My husband and I have had countless discussion over the years with each other and our family and friends asking this question: How can you teach gratitude to kids? I am a stickler for thank you notes; she sits and writes one out for every gift she gets. We have taken the time to point out the work that people have done to make parties and other events we attend so nice. And as many of you would suggest, we do a lot of volunteer work. Food pantries, homeless shelters, and even making care kits for the sign-holding people on freeway exits. She is learning that it is important to serve your community and those less fortunate, but this does not translate to a deep understanding that it could be us who need help. We’ve all heard the statistic about how many paychecks away most of us are from losing everything. It’s scary, but pretty unfathomable to a teenager who has never made a mortgage payment.

And there is a distinct difference between not being spoiled and having a spirit of gratitude. Here’s a recent example that let me know her expectations aren’t completely unreasonable. Her friend dropped and cracked his phone. She told me “his mom went out the NEXT DAY and had it fixed for him.” I asked what she said to him about that, and she said “I told him when I cracked my phone, my parents said ‘have fun using your new, cracked phone.’” This made us chuckle. Here’s the thing, she wasn’t in trouble for cracking her phone, it wasn’t intentional. But she had it out in the busy halls of school and wasn’t paying attention. We decided that she wouldn’t appreciate how nice it is to have an un-cracked phone and take the steps to maximize the odds of not cracking it until she had to live with the crack for a while. So we made sure she had a screen protector on it so she didn’t get cut, and she used it that way for about 6 months. She was over the moon when we had it repaired, and she researched the best reasonably priced phone cases herself. She is noticeably more careful with her phone.

Yay, right? I love that she knows we are the parents who will not replace the items she breaks if she is not being 100% responsible. And she did demonstrate gratitude for the repaired phone. But I can’t say that this translates to everything else in her life. She still thinks we should upgrade her phone every time a new model comes out, she thinks she should own every new style of Nikes, and she will never understand why we don’t eat out most nights of the week.

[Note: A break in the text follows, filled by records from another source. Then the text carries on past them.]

/-- **The seam lift package** (brick H4-8).  THE SEAM LIFT `Λ₀` OF THE INPUT CHART FAMILY OF (d): in the telescope of
`node_N1_move` (seam clause through `G₀`), for the chart family `φ` (smooth, level `σ ⊂ page g (d k e^{iσ})` for `|σ| ≤ η₁`,
oriented at every level) and every `p = (u, r, σ)` with `|r| < 1`, `|σ| < η₁` whose chart point is off the cores:
`G₀ (bX.incl (Λ₀ p)) = D.jA (φ p)` (BELOW/SIDES form), `w (Ψ (Λ₀ p)) ∈ ℝ_{>0} d k e^{iσ}` (FIBRED), `Λ₀` is smooth at `p` and
its differential at `p` is injective (IMMERSION). [cite: Kosinski1993, VI §6] -/
theorem seamLiftChart_package : ∀ (g n : ℕ) [Nonempty (Literature.Topology.FourManifolds.LefschetzBase.bBase g).carrier] (h : Fin n → Literature.Topology.FourManifolds.HandleAttachingMap 3 2 (Literature.Topology.FourManifolds.LefschetzBase.Base g)) (X₀ : Type) [TopologicalSpace X₀] [ChartedSpace (EuclideanHalfSpace 4) X₀] (bX : Literature.Topology.FourManifolds.BoundaryData (𝓡∂ 4) X₀ (𝓡 3)) (Ψ : bX.carrier ≃ₘ⟮𝓡 3, 𝓡 3⟯ (Literature.Topology.FourManifolds.LefschetzBase.bBase g).carrier) (X : Type) [TopologicalSpace X] [ChartedSpace (EuclideanHalfSpace 4) X] [IsManifold (𝓡∂ 4) ∞ X] [Nonempty (Literature.Topology.FourManifolds.BoundaryManifold.boundaryData 3 X).carrier] (G₀ : X₀ ≃ₘ⟮𝓡∂ 4, 𝓡∂ 4⟯ X) (D : Literature.Topology.FourManifolds.HandleAttachingMap.MultiAttachmentData h (𝓡∂ 4) X) (d : Fin n → ℂ) (k : Fin n) (η₁ : ℝ) (φ : ℝ × ℝ × ℝ → Literature.Topology.FourManifolds.LefschetzBase.Base g), ‖d k‖ = 1 → (∀ (y : bX.carrier) (a : ↥(Literature.Topology.FourManifolds.HandleAttachingMap.coresComplement h)), G₀ (bX.incl y) = D.jA a → ∃ c : ℝ, 0 < c ∧ Literature.Topology.FourManifolds.LefschetzBase.w g ((Literature.Topology.FourManifolds.LefschetzBase.bBase g).incl (Ψ y)).1 = (c : ℂ) * Literature.Topology.FourManifolds.LefschetzBase.w g (a : Literature.Topology.FourManifolds.LefschetzBase.Base g).1) → ContMDiff 𝓘(ℝ, ℝ × ℝ × ℝ) (𝓡∂ 4) ∞ φ → (∀ u r σ, σ ∈ Set.Icc (-η₁) η₁ → φ (u, r, σ) ∈ Literature.Topology.FourManifolds.LefschetzBase.page g (d k * Complex.exp ((σ : ℂ) * Complex.I))) → (∀ u r σ, r ∈ Set.Ioo (-1 : ℝ) 1 → σ ∈ Set.Icc (-η₁) η₁ → 0 < inner ℝ (deriv (fun r' => (φ (u, r', σ)).1) r) (Literature.Topology.FourManifolds.LefschetzBase.cplxJ (deriv (fun u' => (φ (u', r, σ)).1) u))) → ∀ (u r σ : ℝ), r ∈ Set.Ioo (-1 : ℝ) 1 → σ ∈ Set.Ioo (-η₁) η₁ → ∀ (hoff : φ (u, r, σ) ∈ Literature.Topology.FourManifolds.HandleAttachingMap.coresComplement h), G₀ (bX.incl ((Literature.Topology.FourManifolds.BoundaryManifold.boundaryData 3 X).restrictDiffeomorph bX G₀.symm (Summit.SmoothPoincare4.SmoothPoincare4.Theorems.AcyclicBisectionExists.ModpBraidOrbits.seamLift D (Literature.Topology.FourManifolds.BoundaryManifold.boundaryData 3 X) (((Literature.Topology.FourManifolds.BoundaryManifold.boundaryData 3 X).restrictDiffeomorph bX G₀.symm).trans Ψ) ((Literature.Topology.FourManifolds.LefschetzBase.bBase g).inclInv (φ (u, r, σ)))))) = D.jA ⟨φ (u, r, σ), hoff⟩ ∧ (∃ t : ℝ, 0 < t ∧ Literature.Topology.FourManifolds.LefschetzBase.w g ((Literature.Topology.FourManifolds.LefschetzBase.bBase g).incl (Ψ ((Literature.Topology.FourManifolds.BoundaryManifold.boundaryData 3 X).restrictDiffeomorph bX G₀.symm (Summit.SmoothPoincare4.SmoothPoincare4.Theorems.AcyclicBisectionExists.ModpBraidOrbits.seamLift D (Literature.Topology.FourManifolds.BoundaryManifold.boundaryData 3 X) (((Literature.Topology.FourManifolds.BoundaryManifold.boundaryData 3 X).restrictDiffeomorph bX G₀.symm).trans Ψ) ((Literature.Topology.FourManifolds.LefschetzBase.bBase g).inclInv (φ (u, r, σ))))))).1 = (t : ℂ) * (d k * Complex.exp ((σ : ℂ) * Complex.I))) ∧ ContMDiffAt 𝓘(ℝ, ℝ × ℝ × ℝ) (𝓡 3) ∞ (fun p' : ℝ × ℝ × ℝ => (Literature.Topology.FourManifolds.BoundaryManifold.boundaryData 3 X).restrictDiffeomorph bX G₀.symm (Summit.SmoothPoincare4.SmoothPoincare4.Theorems.AcyclicBisectionExists.ModpBraidOrbits.seamLift D (Literature.Topology.FourManifolds.BoundaryManifold.boundaryData 3 X) (((Literature.Topology.FourManifolds.BoundaryManifold.boundaryData 3 X).restrictDiffeomorph bX G₀.symm).trans Ψ) ((Literature.Topology.FourManifolds.LefschetzBase.bBase g).inclInv (φ p')))) (u, r, σ) ∧ Function.Injective (mfderiv 𝓘(ℝ, ℝ × ℝ × ℝ) (𝓡 3) (fun p' : ℝ × ℝ × ℝ => (Literature.Topology.FourManifolds.BoundaryManifold.boundaryData 3 X).restrictDiffeomorph bX G₀.symm (Summit.SmoothPoincare4.SmoothPoincare4.Theorems.AcyclicBisectionExists.ModpBraidOrbits.seamLift D (Literature.Topology.FourManifolds.BoundaryManifold.boundaryData 3 X) (((Literature.Topology.FourManifolds.BoundaryManifold.boundaryData 3 X).restrictDiffeomorph bX G₀.symm).trans Ψ) ((Literature.Topology.FourManifolds.LefschetzBase.bBase g).inclInv (φ p')))) (u, r, σ)) := by
  intro g n _ h X₀ _ _ bX Ψ X _ _ _ _ G₀ D d k η₁ φ hd hseam hφs hφp hφo u r σ hr hσ hoff
  have hσ' : σ ∈ Icc (-η₁) η₁ := ⟨hσ.1.le, hσ.2.le⟩
  have hc : ‖d k * Complex.exp ((σ : ℂ) * Complex.I)‖ = 1 := by
    rw [norm_mul, hd, Complex.norm_exp_ofReal_mul_I, mul_one]
  have hq := hφp u r σ hσ'
  refine ⟨G₀_incl_seamLiftPt bX Ψ G₀ D hc hq hoff, ?_, contMDiffAt_seamLiftChart bX Ψ G₀ D hd hφs hφp (p := (u, r, σ)) hσ hoff,
    injective_mfderiv_seamLiftChart bX Ψ G₀ D hd hφs hφp (p := (u, r, σ)) hσ hoff (hφo u r σ hr hσ')⟩
  obtain ⟨t, ht, hw⟩ := w_seamLiftPt bX Ψ G₀ D hseam hc hq hoff
  exact ⟨t / 2, by positivity, by rw [hw]; push_cast; ring⟩

/-- **Sub-goal `helper_seamLiftChart` of stub `stub_M2geo`** (N1 ▸ `node_N1_move` ▸ (d) N1-mono, brick H4-8; wave 7, lead c5;
the registered packaging of `seamLiftChart_package` without the fibred clause).  The seam lift `Λ₀` of the input chart family
of (d) satisfies `G₀ (bX.incl (Λ₀ p)) = D.jA (φ p)`, is smooth at `p` and has injective differential at `p`, for every
`p = (u, r, σ)` with `|r| < 1`, `|σ| < η₁` whose chart point is off the cores. [cite: Kosinski1993, VI §6] -/
theorem helper_seamLiftChart : ∀ (g n : ℕ) [Nonempty (Literature.Topology.FourManifolds.LefschetzBase.bBase g).carrier] (h : Fin n → Literature.Topology.FourManifolds.HandleAttachingMap 3 2 (Literature.Topology.FourManifolds.LefschetzBase.Base g)) (X₀ : Type) [TopologicalSpace X₀] [ChartedSpace (EuclideanHalfSpace 4) X₀] (bX : Literature.Topology.FourManifolds.BoundaryData (𝓡∂ 4) X₀ (𝓡 3)) (Ψ : bX.carrier ≃ₘ⟮𝓡 3, 𝓡 3⟯ (Literature.Topology.FourManifolds.LefschetzBase.bBase g).carrier) (X : Type) [TopologicalSpace X] [ChartedSpace (EuclideanHalfSpace 4) X] [IsManifold (𝓡∂ 4) ∞ X] [Nonempty (Literature.Topology.FourManifolds.BoundaryManifold.boundaryData 3 X).carrier] (G₀ : X₀ ≃ₘ⟮𝓡∂ 4, 𝓡∂ 4⟯ X) (D : Literature.Topology.FourManifolds.HandleAttachingMap.MultiAttachmentData h (𝓡∂ 4) X) (d : Fin n → ℂ) (k : Fin n) (η₁ : ℝ) (φ : ℝ × ℝ × ℝ → Literature.Topology.FourManifolds.LefschetzBase.Base g), ‖d k‖ = 1 → ContMDiff 𝓘(ℝ, ℝ × ℝ × ℝ) (𝓡∂ 4) ∞ φ → (∀ u r σ, σ ∈ Set.Icc (-η₁) η₁ → φ (u, r, σ) ∈ Literature.Topology.FourManifolds.LefschetzBase.page g (d k * Complex.exp ((σ : ℂ) * Complex.I))) → (∀ u r σ, r ∈ Set.Ioo (-1 : ℝ) 1 → σ ∈ Set.Icc (-η₁) η₁ → 0 < inner ℝ (deriv (fun r' => (φ (u, r', σ)).1) r) (Literature.Topology.FourManifolds.LefschetzBase.cplxJ (deriv (fun u' => (φ (u', r, σ)).1) u))) → ∀ (u r σ : ℝ), r ∈ Set.Ioo (-1 : ℝ) 1 → σ ∈ Set.Ioo (-η₁) η₁ → ∀ (hoff : φ (u, r, σ) ∈ Literature.Topology.FourManifolds.HandleAttachingMap.coresComplement h), G₀ (bX.incl ((Literature.Topology.FourManifolds.BoundaryManifold.boundaryData 3 X).restrictDiffeomorph bX G₀.symm (Summit.SmoothPoincare4.SmoothPoincare4.Theorems.AcyclicBisectionExists.ModpBraidOrbits.seamLift D (Literature.Topology.FourManifolds.BoundaryManifold.boundaryData 3 X) (((Literature.Topology.FourManifolds.BoundaryManifold.boundaryData 3 X).restrictDiffeomorph bX G₀.symm).trans Ψ) ((Literature.Topology.FourManifolds.LefschetzBase.bBase g).inclInv (φ (u, r, σ)))))) = D.jA ⟨φ (u, r, σ), hoff⟩ ∧ ContMDiffAt 𝓘(ℝ, ℝ × ℝ × ℝ) (𝓡 3) ∞ (fun p' : ℝ × ℝ × ℝ => (Literature.Topology.FourManifolds.BoundaryManifold.boundaryData 3 X).restrictDiffeomorph bX G₀.symm (Summit.SmoothPoincare4.SmoothPoincare4.Theorems.AcyclicBisectionExists.ModpBraidOrbits.seamLift D (Literature.Topology.FourManifolds.BoundaryManifold.boundaryData 3 X) (((Literature.Topology.FourManifolds.BoundaryManifold.boundaryData 3 X).restrictDiffeomorph bX G₀.symm).trans Ψ) ((Literature.Topology.FourManifolds.LefschetzBase.bBase g).inclInv (φ p')))) (u, r, σ) ∧ Function.Injective (mfderiv 𝓘(ℝ, ℝ × ℝ × ℝ) (𝓡 3) (fun p' : ℝ × ℝ × ℝ => (Literature.Topology.FourManifolds.BoundaryManifold.boundaryData 3 X).restrictDiffeomorph bX G₀.symm (Summit.SmoothPoincare4.SmoothPoincare4.Theorems.AcyclicBisectionExists.ModpBraidOrbits.seamLift D (Literature.Topology.FourManifolds.BoundaryManifold.boundaryData 3 X) (((Literature.Topology.FourManifolds.BoundaryManifold.boundaryData 3 X).restrictDiffeomorph bX G₀.symm).trans Ψ) ((Literature.Topology.FourManifolds.LefschetzBase.bBase g).inclInv (φ p')))) (u, r, σ)) := by
  intro g n _ h X₀ _ _ bX Ψ X _ _ _ _ G₀ D d k η₁ φ hd hφs hφp hφo u r σ hr hσ hoff
  have hσ' : σ ∈ Icc (-η₁) η₁ := ⟨hσ.1.le, hσ.2.le⟩
  have hc : ‖d k * Complex.exp ((σ : ℂ) * Complex.I)‖ = 1 := by
    rw [norm_mul, hd, Complex.norm_exp_ofReal_mul_I, mul_one]
  exact ⟨G₀_incl_seamLiftPt bX Ψ G₀ D hc (hφp u r σ hσ') hoff, contMDiffAt_seamLiftChart bX Ψ G₀ D hd hφs hφp (p := (u, r, σ)) hσ hoff,
    injective_mfderiv_seamLiftChart bX Ψ G₀ D hd hφs hφp (p := (u, r, σ)) hσ hoff (hφo u r σ hr hσ')⟩

end Summit.SmoothPoincare4.SmoothPoincare4.Theorems.AcyclicBisectionExists.ModpBraidOrbits

end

So this is where I am stuck. I just listed a bunch of things that we think we are doing right. But I still have the sense that true gratitude is lacking in this wonderful girl of mine. And she is wonderful. She is a sweet, funny girl who tries her best at everything. So what are we missing? I really would love to hear what your experiences are with your children, and what you do to try to get them to be grateful for the life they are privileged to live. I’m starting to think that the best we can hope for is that she does not feel entitled to the latest and greatest in everything. I’d even settle for her at least knowing that she will not be getting the latest and greatest, and to stop asking, whether she really understands why or not. Is true gratitude unattainable until she is on her own and struggling a bit? Is it an inherent personality trait?

I’m thinking I should refer to this as more of a plea than a post, but I hope that I am writing about something that resonates with all of us. And perhaps the more ideas we share, and the more broad and comprehensive our approach, the better chance we have of raising a more grateful generation. I just heard my dryer ding, so I am gratefully heading downstairs in my comfortable home to retrieve the warm clothes that I am so happy to have!